Exercise goal —
Find the line containing "pure-algebra file opens only what it uses).]" in the entries below. Restate it and each line after it, word for word, up to and including the line containing "(Sources: Hauser2010Kangaroo (arXiv:0811.4151".

(Collection entries)
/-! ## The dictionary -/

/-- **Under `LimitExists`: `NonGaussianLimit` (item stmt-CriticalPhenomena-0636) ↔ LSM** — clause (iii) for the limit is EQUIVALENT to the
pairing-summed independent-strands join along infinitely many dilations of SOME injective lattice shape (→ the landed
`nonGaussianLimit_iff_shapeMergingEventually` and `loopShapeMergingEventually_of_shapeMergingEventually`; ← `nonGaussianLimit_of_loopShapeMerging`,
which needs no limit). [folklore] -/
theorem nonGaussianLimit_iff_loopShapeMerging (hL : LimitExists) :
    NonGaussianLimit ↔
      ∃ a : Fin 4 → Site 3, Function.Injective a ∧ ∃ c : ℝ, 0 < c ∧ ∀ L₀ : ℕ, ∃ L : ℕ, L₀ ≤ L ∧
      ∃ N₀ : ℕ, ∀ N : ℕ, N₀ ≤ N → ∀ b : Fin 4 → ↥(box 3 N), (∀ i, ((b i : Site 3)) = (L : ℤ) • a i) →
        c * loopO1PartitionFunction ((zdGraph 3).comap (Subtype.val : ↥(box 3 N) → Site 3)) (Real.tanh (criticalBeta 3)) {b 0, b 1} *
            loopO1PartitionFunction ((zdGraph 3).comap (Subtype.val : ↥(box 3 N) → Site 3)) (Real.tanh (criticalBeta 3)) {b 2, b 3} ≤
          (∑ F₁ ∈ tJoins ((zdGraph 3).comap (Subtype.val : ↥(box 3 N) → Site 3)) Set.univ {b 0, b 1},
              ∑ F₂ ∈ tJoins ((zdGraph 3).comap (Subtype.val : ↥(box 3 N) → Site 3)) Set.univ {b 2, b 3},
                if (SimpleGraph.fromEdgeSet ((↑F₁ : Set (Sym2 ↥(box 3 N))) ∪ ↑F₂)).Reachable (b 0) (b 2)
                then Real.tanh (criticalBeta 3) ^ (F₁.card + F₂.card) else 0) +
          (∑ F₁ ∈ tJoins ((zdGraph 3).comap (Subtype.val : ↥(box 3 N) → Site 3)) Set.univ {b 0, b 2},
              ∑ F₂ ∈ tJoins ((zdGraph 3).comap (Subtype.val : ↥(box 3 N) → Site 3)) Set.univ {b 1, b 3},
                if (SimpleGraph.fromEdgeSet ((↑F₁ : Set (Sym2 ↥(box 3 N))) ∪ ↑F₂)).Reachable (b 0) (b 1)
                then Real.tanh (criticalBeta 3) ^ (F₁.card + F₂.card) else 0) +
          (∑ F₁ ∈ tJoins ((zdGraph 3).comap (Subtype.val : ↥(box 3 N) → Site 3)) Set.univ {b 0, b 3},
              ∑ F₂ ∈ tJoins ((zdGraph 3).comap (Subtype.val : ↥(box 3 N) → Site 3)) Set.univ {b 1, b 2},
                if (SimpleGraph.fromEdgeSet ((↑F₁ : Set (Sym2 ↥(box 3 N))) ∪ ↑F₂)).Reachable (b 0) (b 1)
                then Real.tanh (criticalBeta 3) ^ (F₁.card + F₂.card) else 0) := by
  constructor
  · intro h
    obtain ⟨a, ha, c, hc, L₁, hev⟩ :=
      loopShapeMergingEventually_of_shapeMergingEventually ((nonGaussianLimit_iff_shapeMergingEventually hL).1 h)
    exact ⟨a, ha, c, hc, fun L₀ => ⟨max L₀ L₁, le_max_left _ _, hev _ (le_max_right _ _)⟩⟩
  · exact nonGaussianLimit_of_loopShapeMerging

==

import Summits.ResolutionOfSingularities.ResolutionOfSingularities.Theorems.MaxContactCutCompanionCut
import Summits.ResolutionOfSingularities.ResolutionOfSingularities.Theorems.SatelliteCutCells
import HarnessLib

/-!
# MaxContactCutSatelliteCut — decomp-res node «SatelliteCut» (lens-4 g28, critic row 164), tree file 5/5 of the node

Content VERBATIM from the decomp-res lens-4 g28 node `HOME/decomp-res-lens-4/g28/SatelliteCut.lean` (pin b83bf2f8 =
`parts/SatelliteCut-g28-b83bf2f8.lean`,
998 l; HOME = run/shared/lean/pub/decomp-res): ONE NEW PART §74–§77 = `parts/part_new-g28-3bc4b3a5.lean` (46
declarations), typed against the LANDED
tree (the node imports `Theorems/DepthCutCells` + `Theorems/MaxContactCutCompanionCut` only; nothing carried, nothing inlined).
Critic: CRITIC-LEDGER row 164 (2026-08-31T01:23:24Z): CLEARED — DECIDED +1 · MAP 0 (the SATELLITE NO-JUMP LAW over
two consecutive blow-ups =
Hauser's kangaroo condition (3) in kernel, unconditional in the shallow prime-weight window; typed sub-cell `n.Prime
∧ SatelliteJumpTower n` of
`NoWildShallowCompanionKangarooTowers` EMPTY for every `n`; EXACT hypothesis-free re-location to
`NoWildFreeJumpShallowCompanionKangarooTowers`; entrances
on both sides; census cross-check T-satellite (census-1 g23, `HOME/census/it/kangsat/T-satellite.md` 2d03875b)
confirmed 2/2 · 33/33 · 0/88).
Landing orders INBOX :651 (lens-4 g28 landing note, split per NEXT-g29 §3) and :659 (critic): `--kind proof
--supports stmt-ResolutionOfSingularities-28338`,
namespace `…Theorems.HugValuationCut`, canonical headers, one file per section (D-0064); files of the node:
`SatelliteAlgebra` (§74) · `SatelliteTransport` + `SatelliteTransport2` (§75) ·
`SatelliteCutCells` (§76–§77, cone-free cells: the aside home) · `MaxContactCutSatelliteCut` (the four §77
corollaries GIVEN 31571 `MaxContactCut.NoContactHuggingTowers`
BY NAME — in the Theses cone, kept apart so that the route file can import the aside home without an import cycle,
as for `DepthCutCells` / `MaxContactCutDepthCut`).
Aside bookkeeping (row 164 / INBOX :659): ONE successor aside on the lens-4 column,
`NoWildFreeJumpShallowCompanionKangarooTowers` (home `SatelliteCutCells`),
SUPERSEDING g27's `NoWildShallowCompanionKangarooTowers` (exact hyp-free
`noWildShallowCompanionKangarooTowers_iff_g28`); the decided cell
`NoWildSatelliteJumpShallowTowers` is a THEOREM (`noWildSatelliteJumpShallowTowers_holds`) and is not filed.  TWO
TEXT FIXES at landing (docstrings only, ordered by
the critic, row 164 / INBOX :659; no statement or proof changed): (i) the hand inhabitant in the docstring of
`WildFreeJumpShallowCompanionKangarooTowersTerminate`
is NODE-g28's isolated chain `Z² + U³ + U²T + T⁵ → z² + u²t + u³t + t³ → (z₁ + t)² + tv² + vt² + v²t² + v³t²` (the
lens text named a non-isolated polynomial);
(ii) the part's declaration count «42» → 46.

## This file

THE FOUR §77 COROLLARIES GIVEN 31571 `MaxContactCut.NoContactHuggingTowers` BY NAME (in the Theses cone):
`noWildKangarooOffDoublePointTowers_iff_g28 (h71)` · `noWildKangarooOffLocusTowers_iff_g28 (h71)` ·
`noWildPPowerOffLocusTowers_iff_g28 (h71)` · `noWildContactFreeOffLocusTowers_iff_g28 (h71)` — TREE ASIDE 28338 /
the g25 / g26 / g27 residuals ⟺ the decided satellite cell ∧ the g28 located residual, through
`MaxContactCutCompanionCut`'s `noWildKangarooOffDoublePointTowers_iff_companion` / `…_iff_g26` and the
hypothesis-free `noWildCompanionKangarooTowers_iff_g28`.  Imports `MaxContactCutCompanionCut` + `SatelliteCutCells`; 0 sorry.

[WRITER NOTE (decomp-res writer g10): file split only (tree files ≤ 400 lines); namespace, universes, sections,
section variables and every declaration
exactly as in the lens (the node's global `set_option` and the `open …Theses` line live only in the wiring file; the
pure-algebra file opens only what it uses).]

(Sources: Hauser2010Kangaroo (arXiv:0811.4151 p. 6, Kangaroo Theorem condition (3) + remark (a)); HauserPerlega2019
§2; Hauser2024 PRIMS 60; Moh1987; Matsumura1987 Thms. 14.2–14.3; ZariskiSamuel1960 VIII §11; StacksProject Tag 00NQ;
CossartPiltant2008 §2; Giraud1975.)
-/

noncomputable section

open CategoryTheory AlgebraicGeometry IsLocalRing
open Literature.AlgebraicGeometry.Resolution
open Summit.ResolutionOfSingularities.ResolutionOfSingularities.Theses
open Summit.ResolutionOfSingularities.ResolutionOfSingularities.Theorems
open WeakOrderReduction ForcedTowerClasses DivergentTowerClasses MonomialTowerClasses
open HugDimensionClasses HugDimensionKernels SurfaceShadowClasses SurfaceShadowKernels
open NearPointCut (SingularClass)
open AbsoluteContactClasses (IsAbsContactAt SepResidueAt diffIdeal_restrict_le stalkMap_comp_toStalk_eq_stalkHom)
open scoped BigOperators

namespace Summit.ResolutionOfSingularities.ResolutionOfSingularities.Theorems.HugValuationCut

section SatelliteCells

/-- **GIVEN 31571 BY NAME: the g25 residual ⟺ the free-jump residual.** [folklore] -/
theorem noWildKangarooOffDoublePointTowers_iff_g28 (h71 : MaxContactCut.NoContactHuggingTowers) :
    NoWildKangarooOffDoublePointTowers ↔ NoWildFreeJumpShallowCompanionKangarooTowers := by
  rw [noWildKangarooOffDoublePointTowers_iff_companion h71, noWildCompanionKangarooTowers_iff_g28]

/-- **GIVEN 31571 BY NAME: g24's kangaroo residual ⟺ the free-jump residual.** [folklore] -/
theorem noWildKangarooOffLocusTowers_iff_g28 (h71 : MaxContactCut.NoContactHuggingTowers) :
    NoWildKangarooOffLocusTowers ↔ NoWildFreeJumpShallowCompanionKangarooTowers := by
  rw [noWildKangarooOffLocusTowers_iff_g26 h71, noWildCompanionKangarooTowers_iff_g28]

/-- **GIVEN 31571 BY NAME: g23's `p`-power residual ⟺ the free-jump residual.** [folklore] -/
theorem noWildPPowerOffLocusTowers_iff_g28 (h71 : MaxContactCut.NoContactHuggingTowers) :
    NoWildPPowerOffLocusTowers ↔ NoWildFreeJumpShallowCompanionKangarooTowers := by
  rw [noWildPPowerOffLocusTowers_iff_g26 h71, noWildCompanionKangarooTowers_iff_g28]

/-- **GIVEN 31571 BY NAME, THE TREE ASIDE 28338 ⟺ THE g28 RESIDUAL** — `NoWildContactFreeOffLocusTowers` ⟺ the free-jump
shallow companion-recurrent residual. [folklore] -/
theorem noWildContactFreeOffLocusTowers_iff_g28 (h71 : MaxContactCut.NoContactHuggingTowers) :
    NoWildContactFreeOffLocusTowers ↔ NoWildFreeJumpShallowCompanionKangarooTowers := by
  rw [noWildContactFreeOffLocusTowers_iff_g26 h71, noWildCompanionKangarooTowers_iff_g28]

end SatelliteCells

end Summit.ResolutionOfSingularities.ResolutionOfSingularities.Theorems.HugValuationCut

Answer to the problem —
pure-algebra file opens only what it uses).]

(Sources: Hauser2010Kangaroo (arXiv:0811.4151 p. 6, Kangaroo Theorem condition (3) + remark (a)); HauserPerlega2019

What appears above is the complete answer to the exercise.